Stores that will be open on Thanksgiving and Black Friday:
4. Shop online for early access. Many stores offer Black Friday deals online before opening their doors to in-store shoppers. What's the point of queuing up for hours when you can score the same deals from home? Wal-Mart, for example, is expanding its online Black Friday deals inventory by over 50 percent compared to last year, and giving digital shoppers access to the deals starting Thanksgiving morning. While Kohl's is opening its doors at 5 p.m. on Thanksgiving, the department store has been offering Black Friday deals online since Monday, Nov. 21.
Online deals are also available for those stores choosing not to open physical locations on Thanksgiving Day. The Home Depot, for example, will make Black Friday deals available to online shoppers starting at 6 a.m. on Thursday, with doors opening at physical locations 24 hours later. Similarly, Sam's Club is not opening on Thanksgiving, but will make doorbusters and Black Friday deals available to online shoppers starting at 12:01 a.m. on Thursday.
5. Beware of derivative products. The only reason to interrupt Thanksgiving or stand in line during the wee hours of the morning on Black Friday is for a chance to get your hands on a doorbuster deal. However, not all of these deals are what they seem. Some products are manufactured specifically for Black Friday – called derivative products – and were likely never sold at full price. Consumer Reports recently analyzed Wal-Mart's Black Friday ad to determine how good its TV offers really are based on the model numbers, as well as their features and typical selling prices. In most cases, the TVs are lower-end versions of popular models, which isn't inherently bad. It's just misleading for shoppers who think they're getting one product, but come home with something else. Use resources, such as Consumer Reports, to help research model numbers of products, so you know exactly what you're getting and whether it meets your needs and expectations.

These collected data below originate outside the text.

import Literature.AlgebraicGeometry.Frobenioids.PerfectionOps
import HarnessLib

/-!
# Frobenioids I, Proposition 3.2 (i) for THE perfection: the square over the base and `deg_Fr`

Mochizuki, *The geometry of Frobenioids I: the general theory*, Kyushu J. Math. **62** (2008)
293–400, Proposition 3.2 (i) p. 58 [cite: MochizukiFrdI2008, Prop. 3.2 (i) p.58]: "the natural functor
`C → C^pf` … [is] 1-compatible with `C → F_Φ`, `C^pf → F_{Φ^pf}`, `F_Φ → F_{Φ^pf}`".

PROOF-ONLY companion of `PerfectionOps.lean`: for the perfection datum `PreFrobenioidData.perfection hF`
of a Frobenioid `F` we compute `Base`, `deg_Fr`, `Div` of the image `(A, 1) → (B, 1)` of an arrow
`φ : A → B` of `C` — `Base(φ)`, `deg_Fr(φ)`, and the image `Div(φ)^{1/1}` of `Div(φ)` in `Φ^pf` — and
conclude the named statement `Prop32i` of `BaseCategoryTheoreticityDefs.lean` (seat abc-iut-L1-t3) for
THIS datum (`prop32i_perfection`), together with the clauses of `Prop32ii` that only involve
`Base`/`Div`/`deg_Fr` (base-isomorphisms, isometries, Frobenius degree, linear arrows, pre-steps);
the co-angularity clauses (Frobenius type, LB-invertible) and `Prop32iii` (perfect and isotropic type)
are genuine statements about the arrows of `C^pf` and are not treated here.

DISCLOSURE (hypothesis dropped, a proved generalisation).  Print constructs `C^pf` under the STANDING HYPOTHESIS
"Suppose that the Frobenioid `C` is of Frobenius-isotropic type" (Def. 3.1 (iii) p. 56, restated in the
preamble of Prop. 3.2, p. 58); this chain (`PerfectionFrobPow`, `Perfection`, `PerfectionCategory`,
`PerfectionOps`, `PerfectionProofs`, `PerfectionCoAngular`) works over a bare Frobenioid `hF : IsFrobenioid F`
— the construction and Prop. 3.2 (i)(ii) need nothing more, so the printed instances follow a fortiori; the
hypothesis is used (and assumed) only where print needs it, for the isotropic-type clause of Prop. 3.2 (iii)
(`PerfectionIsotropic.lean`).
-/

namespace Literature.AlgebraicGeometry.Frobenioids

namespace PreFrobenioid

namespace Perfection

open CategoryTheory Opposite

universe w v v' u u'

variable {D : Type u} [Category.{v} D] {Φ : Dᵒᵖ ⥤ CommMonCat.{w}}
  {C : Type u'} [Category.{v'} C] {F : C ⥤ ElemFrobenioid Φ} {hF : IsFrobenioid F}

/-! ### `Base`, `deg_Fr`, `Div` of the image of an arrow of `C` -/

/-- `Base` of the image of `φ` in `C^pf` is `Base(φ)`. [cite: MochizukiFrdI2008, Prop. 3.2 (i) p.58] -/
theorem baseMap_toPf {A B : C} (φ : A ⟶ B) : Hom.baseMap ((toPf hF).map φ) = Base F φ := by
  change Rep.baseMap (toPfRep hF φ) = Base F φ
  unfold Rep.baseMap
  have sq := congrArg (Base F) (frob_toPfRep (hF := hF) φ)
  rw [base_comp, base_comp] at sq
  change Base F (frob hF A 1) ≫ Base F (toPfRep hF φ).hom ≫ baseInvFrob hF B 1 = Base F φ
  rw [← Category.assoc, sq, Category.assoc, base_frob_baseInvFrob, Category.comp_id]

/-- `deg_Fr` of the image of `φ` in `C^pf` is `deg_Fr(φ)` (Prop. 1.10 (i)).
[cite: MochizukiFrdI2008, Prop. 3.2 (i) p.58] -/
theorem degFr_toPf {A B : C} (φ : A ⟶ B) : Hom.degFr ((toPf hF).map φ) = PreFrobenioid.degFr F φ :=
  degFr_frobeniusConjugate (frob_toPfRep (hF := hF) φ)
    ((degFr_frob hF A 1).trans (degFr_frob hF B 1).symm)

/-- `Div` of the image of `φ` in `C^pf` is the image `Div(φ)^{1/1}` of `Div(φ)` in `Φ^pf`
(Prop. 1.10 (i)). [cite: MochizukiFrdI2008, Prop. 3.2 (i) p.58] -/
theorem div_toPf {A B : C} (φ : A ⟶ B) :
    Hom.div ((toPf hF).map φ) = Frobenioids.Perfection.mk (Div F φ) 1 := by
  have hα := isFrobeniusType_frob hF A 1
  have hβ := isFrobeniusType_frob hF B 1
  haveI : IsIso (Base F (frob hF A 1)) := hα.2
  have hdiv := div_frobeniusConjugate (frob_toPfRep (hF := hF) φ) hα hβ
  change Rep.div (toPfRep hF φ) = _
  unfold Rep.div
  change Frobenioids.Perfection.mk (pull Φ (Base F (frob hF A 1)) (Div F (toPfRep hF φ).hom)) (1 * 1) = _
  rw [hdiv, degFr_frob, map_pow, ← pull_comp, IsIso.hom_inv_id, pull_id, PNat.one_coe, pow_one, mul_one]

/-! ### Proposition 3.2 (i) for the perfection datum -/

/-- The square over the base commutes on the nose: `(C → C^pf → D) ≅ (C → D)` with identity components.
[cite: MochizukiFrdI2008, Prop. 3.2 (i) p.58] -/
noncomputable def toPfCompBaseIso :
    toPf hF ⋙ (ops hF).base ≅ (PreFrobenioidData.ofFunctor Φ F).base :=
  NatIso.ofComponents (fun _ => Iso.refl _) fun φ => by
    change Hom.baseMap ((toPf hF).map φ) ≫ 𝟙 _ = 𝟙 _ ≫ Base F φ
    rw [Category.comp_id, Category.id_comp, baseMap_toPf]

/-- **Prop. 3.2 (i)** for THE perfection of a Frobenioid: the functor `C → C^pf` lies over `D` and preserves
Frobenius degrees — the named statement `Prop32i` of `BaseCategoryTheoreticityDefs.lean` DISCHARGED for
the datum `PreFrobenioidData.perfection hF`. [cite: MochizukiFrdI2008, Prop. 3.2 (i) p.58] -/
theorem prop32i_perfection (hF : IsFrobenioid F) :
    Prop32i (PreFrobenioidData.ofFunctor Φ F) (PreFrobenioidData.perfection hF) :=
  ⟨⟨toPfCompBaseIso⟩, fun _ _ φ => degFr_toPf φ⟩

/-! ### The `Base`/`Div`/`deg_Fr` clauses of Proposition 3.2 (ii) -/

/-- `C → C^pf` preserves the arrows of Frobenius degree `d`. [cite: MochizukiFrdI2008, Prop. 3.2 (ii) p.59] -/
theorem preservesMor_hasDegree (hF : IsFrobenioid F) (d : ℕ+) :
    PreFrobenioidData.PreservesMor (toPf hF) ((PreFrobenioidData.ofFunctor Φ F).HasDegree d)
      ((ops hF).HasDegree d) :=
  fun _ _ φ h => (degFr_toPf φ).trans h

/-- `C → C^pf` preserves linear arrows. [cite: MochizukiFrdI2008, Prop. 3.2 (ii) p.59] -/
theorem preservesMor_isLinear (hF : IsFrobenioid F) :
    PreFrobenioidData.PreservesMor (toPf hF) (PreFrobenioidData.ofFunctor Φ F).IsLinear (ops hF).IsLinear :=
  fun _ _ φ h => (degFr_toPf φ).trans h

/-- `C → C^pf` preserves base-isomorphisms. [cite: MochizukiFrdI2008, Prop. 3.2 (ii) p.59] -/
theorem preservesMor_isBaseIso (hF : IsFrobenioid F) :
    PreFrobenioidData.PreservesMor (toPf hF) (PreFrobenioidData.ofFunctor Φ F).IsBaseIso (ops hF).IsBaseIso := by
  intro A B φ h
  change IsIso (Hom.baseMap ((toPf hF).map φ))
  rw [baseMap_toPf]
  exact h

/-- `C → C^pf` preserves isometries. [cite: MochizukiFrdI2008, Prop. 3.2 (ii) p.59] -/
theorem preservesMor_isIsometry (hF : IsFrobenioid F) :
    PreFrobenioidData.PreservesMor (toPf hF) (PreFrobenioidData.ofFunctor Φ F).IsIsometry (ops hF).IsIsometry := by
  intro A B φ h
  change Hom.div ((toPf hF).map φ) = 1
  rw [div_toPf, show Div F φ = 1 from h, Frobenioids.Perfection.mk_one]

/-- `C → C^pf` preserves pre-steps. [cite: MochizukiFrdI2008, Prop. 3.2 (ii) p.59] -/
theorem preservesMor_isPreStep (hF : IsFrobenioid F) :
    PreFrobenioidData.PreservesMor (toPf hF) (PreFrobenioidData.ofFunctor Φ F).IsPreStep (ops hF).IsPreStep :=
  fun _ _ φ h => ⟨preservesMor_isLinear hF φ h.1, preservesMor_isBaseIso hF φ h.2⟩

end Perfection

end PreFrobenioid

end Literature.AlgebraicGeometry.Frobenioids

6. Nab extra savings. To keep up with the competition, some retailers offer extra savings in the form of coupons. It's important to read the fine print on these deals as they may only be good for the duration of the sale, whether it's five hours or three days. Macy's, for example, will provide anywhere from $10 to $25 off select purchases, including sale items but excluding doorbuster deals, starting on Thanksgiving. JCPenney is giving out coupons to the first shoppers starting at 3 p.m. on Thanksgiving, valued at $10 off $10, $100 off $100 or $500 off $500 for use on Thanksgiving and Black Friday purchases. Use Flipp.com to view high-resolution Black Friday circulars and find out which of your favorite stores is offering extra savings in the form of coupons.
7. Map it. One of the biggest time sinks on Black Friday is not knowing where to find the deals you want. The frustration is intensified when you add hoards of people in your way. Retailers want to help you find the products you want faster, which is why stores like Target and Wal-Mart have included store maps in their apps. Use these maps to quickly find the products you want or scan barcodes to read user reviews before you buy.

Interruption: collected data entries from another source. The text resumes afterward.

/-- **The exclusion step of GST 2013 Prop. 6.1.1 / BGSR Appendix A on `T^d`**: for a
nonnegative density `f₀` with `∫ f₀ = 1` and velocity marginal `∫ f₀(x, v) dv ≤ C`, integrating
out a particle adjoined to a configuration `Z'` of `n` spheres costs at most the excluded
volume: `∫ 1_{D_ε^{n+1}} f₀^{⊗(n+1)}(z₀, Z') dz₀ ≥ (1 - n (2ε)^d C) 1_{D_ε^n} f₀^{⊗n}(Z')`
(GST print `κ_d ε^d |f₀|_{L^∞L^1}` for the excluded mass on `ℝ^d`; on the unit torus the ball of
radius `ε ≤ 1/2` has volume `≤ (2ε)^d`). [cite: GST2013, Prop. 6.1.1] -/
theorem integral_indicator_tensorPow_cons_ge {f₀ : 𝕋 × 𝔼 → ℝ} (hβ : 0 < β) (hC : 0 ≤ C)
    (hε : 0 ≤ ε) (hf₀m : Measurable f₀) (hf₀0 : 0 ≤ f₀)
    (hf₀b : ∀ z, f₀ z ≤ C * maxwellianBeta β z.2) (hf₀1 : ∫ z, f₀ z = 1) (zm : Config n d 𝕋) :
    (1 - n * (2 * ε) ^ Fintype.card d * C) * (hardSphereDomain (Torus.geometry d) n ε).indicator
        (tensorPow n f₀) zm ≤
      ∫ y : 𝕋 × 𝔼, (hardSphereDomain (Torus.geometry d) (n + 1) ε).indicator
        (tensorPow (n + 1) f₀) (Fin.cons y zm) := by
  have hf₀i : Integrable f₀ := integrable_of_le_maxwellianBeta hβ hf₀m hf₀0 hf₀b
  have hTn0 : 0 ≤ tensorPow n f₀ zm := tensorPow_nonneg hf₀0 n zm
  have hT0 : ∀ w : Config (n + 1) d 𝕋, 0 ≤ tensorPow (n + 1) f₀ w :=
    fun w => tensorPow_nonneg hf₀0 (n + 1) w
  by_cases hzm : zm ∈ hardSphereDomain (Torus.geometry d) n ε
  swap
  · rw [indicator_of_notMem hzm, mul_zero]
    exact integral_nonneg fun y => Set.indicator_nonneg (fun w _ => hT0 w) _
  rw [indicator_of_mem hzm]
  set S : Set 𝕋 := {x : 𝕋 | ∀ j, ε ≤ Torus.euclidDist x (zm j).1} with hS
  have hS_meas : MeasurableSet S := measurableSet_setOf_forall_le_euclidDist zm ε
  -- pointwise lower bound `1_S(x) f₀(z₀) Tₙ(Z') ≤ 1_D T(z₀, Z')`
  have hlow : ∀ y : 𝕋 × 𝔼, S.indicator (fun _ => (1 : ℝ)) y.1 * f₀ y * tensorPow n f₀ zm ≤
      (hardSphereDomain (Torus.geometry d) (n + 1) ε).indicator
        (tensorPow (n + 1) f₀) (Fin.cons y zm) := by
    intro y
    by_cases hy : y.1 ∈ S
    · rw [indicator_of_mem hy, one_mul, indicator_of_mem (cons_mem_hardSphereDomain hzm hy),
        tensorPow_cons]
    · rw [indicator_of_notMem hy, zero_mul, zero_mul]
      exact Set.indicator_nonneg (fun w _ => hT0 w) _
  -- the mass of `f₀` over `S`: `∫ 1_S f₀ = 1 - ∫ 1_{Sᶜ} f₀ ≥ 1 - |Sᶜ| C`
  have hSc_int : ∫ y : 𝕋 × 𝔼, Sᶜ.indicator (fun _ => (1 : ℝ)) y.1 * f₀ y ≤
      n * (2 * ε) ^ Fintype.card d * C := by
    rw [integral_fst_mul_eq hf₀i (g := fun x => Sᶜ.indicator (fun _ => (1 : ℝ)) x)
      (measurable_const.indicator hS_meas.compl) (B := 1)
      (fun x => by by_cases hx : x ∈ Sᶜ <;> simp [hx])]
    have hvol : (volume : Measure 𝕋).real Sᶜ ≤ n * (2 * ε) ^ Fintype.card d := by
      have h1 := volume_real_setOf_forall_le_euclidDist_ge hε zm
      have h2 : (volume : Measure 𝕋).real S + (volume : Measure 𝕋).real Sᶜ = 1 := by
        rw [measureReal_add_measureReal_compl hS_meas, probReal_univ]
      rw [← hS] at h1
      linarith
    calc ∫ x, Sᶜ.indicator (fun _ => (1 : ℝ)) x * ∫ v, f₀ (x, v)
        ≤ ∫ x, Sᶜ.indicator (fun _ => (1 : ℝ)) x * C := by
          have hiC : Integrable (fun x : 𝕋 => Sᶜ.indicator (fun _ => (1 : ℝ)) x * C) := by
            refine ((integrable_const C).indicator hS_meas.compl).congr
              (Eventually.of_forall fun x => ?_)
            by_cases hx : x ∈ Sᶜ
            · simp [indicator_of_mem hx]
            · simp [indicator_of_notMem hx]
          refine integral_mono_of_nonneg (Eventually.of_forall fun x => mul_nonneg
            (Set.indicator_nonneg (fun _ _ => zero_le_one) _)
            (integral_nonneg fun v => hf₀0 _)) hiC
            (Eventually.of_forall fun x => ?_)
          exact mul_le_mul_of_nonneg_left (integral_section_le hβ hC hf₀b x)
            (Set.indicator_nonneg (fun _ _ => zero_le_one) _)
      _ = (volume : Measure 𝕋).real Sᶜ * C := by
          rw [integral_mul_const]
          congr 1
          exact integral_indicator_one hS_meas.compl
      _ ≤ n * (2 * ε) ^ Fintype.card d * C := mul_le_mul_of_nonneg_right hvol hC
  have hS_int : 1 - n * (2 * ε) ^ Fintype.card d * C ≤
      ∫ y : 𝕋 × 𝔼, S.indicator (fun _ => (1 : ℝ)) y.1 * f₀ y := by
    have hsplit : ∀ y : 𝕋 × 𝔼, S.indicator (fun _ => (1 : ℝ)) y.1 * f₀ y =
        f₀ y - Sᶜ.indicator (fun _ => (1 : ℝ)) y.1 * f₀ y := by
      intro y
      by_cases hy : y.1 ∈ S
      · have hy' : y.1 ∉ Sᶜ := fun h => h hy
        simp [indicator_of_mem hy, indicator_of_notMem hy']
      · have hy' : y.1 ∈ Sᶜ := hy
        simp [indicator_of_notMem hy, indicator_of_mem hy']
    have hci : Integrable (fun y : 𝕋 × 𝔼 => Sᶜ.indicator (fun _ => (1 : ℝ)) y.1 * f₀ y) :=
      hf₀i.bdd_mul ((measurable_const.indicator hS_meas.compl).comp measurable_fst).aestronglyMeasurable
        (Eventually.of_forall fun y =>
          (show ‖Sᶜ.indicator (fun _ => (1 : ℝ)) y.1‖ ≤ 1 by
            by_cases hy : y.1 ∈ Sᶜ
            · simp [indicator_of_mem hy]
            · simp [indicator_of_notMem hy]))
    simp_rw [hsplit]
    rw [integral_sub hf₀i hci, hf₀1]
    linarith
  calc (1 - n * (2 * ε) ^ Fintype.card d * C) * tensorPow n f₀ zm
      ≤ (∫ y : 𝕋 × 𝔼, S.indicator (fun _ => (1 : ℝ)) y.1 * f₀ y) * tensorPow n f₀ zm :=
        mul_le_mul_of_nonneg_right hS_int hTn0
    _ = ∫ y : 𝕋 × 𝔼, S.indicator (fun _ => (1 : ℝ)) y.1 * f₀ y * tensorPow n f₀ zm :=
        (integral_mul_const _ _).symm
    _ ≤ ∫ y : 𝕋 × 𝔼, (hardSphereDomain (Torus.geometry d) (n + 1) ε).indicator
          (tensorPow (n + 1) f₀) (Fin.cons y zm) := by
        refine integral_mono_of_nonneg (Eventually.of_forall fun y => mul_nonneg (mul_nonneg
          (Set.indicator_nonneg (fun _ _ => zero_le_one) _) (hf₀0 _)) hTn0) ?_
          (Eventually.of_forall hlow)
        -- integrability of the right-hand side: dominated by `f₀(z₀) Tₙ(Z')`
        have hcons : Measurable fun y : 𝕋 × 𝔼 => (Fin.cons y zm : Config (n + 1) d 𝕋) :=
          measurable_finCons.comp (measurable_id.prodMk measurable_const)
        have hm : Measurable fun y : 𝕋 × 𝔼 => (hardSphereDomain (Torus.geometry d) (n + 1) ε).indicator
            (tensorPow (n + 1) f₀) (Fin.cons y zm) :=
          ((measurable_tensorPow hf₀m (n + 1)).indicator
            (measurableSet_hardSphereDomain_torus (n + 1) ε)).comp hcons
        refine Integrable.mono' (hf₀i.mul_const (tensorPow n f₀ zm)) hm.aestronglyMeasurable
          (Eventually.of_forall fun y => ?_)
        rw [Real.norm_eq_abs, abs_of_nonneg (Set.indicator_nonneg (fun w _ => hT0 w) _)]
        exact (Set.indicator_le_self' (fun w _ => hT0 w) _).trans_eq (tensorPow_cons _ y zm)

8. Skip it. The truth is that Black Friday is just the beginning when it comes to shopping holidays. You'll see sales all weekend, plus save major bucks on apparel, shoes and select electronics on Cyber Monday. Then there's Green Monday on Dec. 12 (great for toys), Free Shipping Day on Dec. 16 (best for apparel and food gifts) and Super Saturday (last-minute gifts on sale) the weekend before Christmas. Ultimately, there is no shortage of opportunities for money savings, so if you end up skipping Black Friday entirely, it's not the end of the world.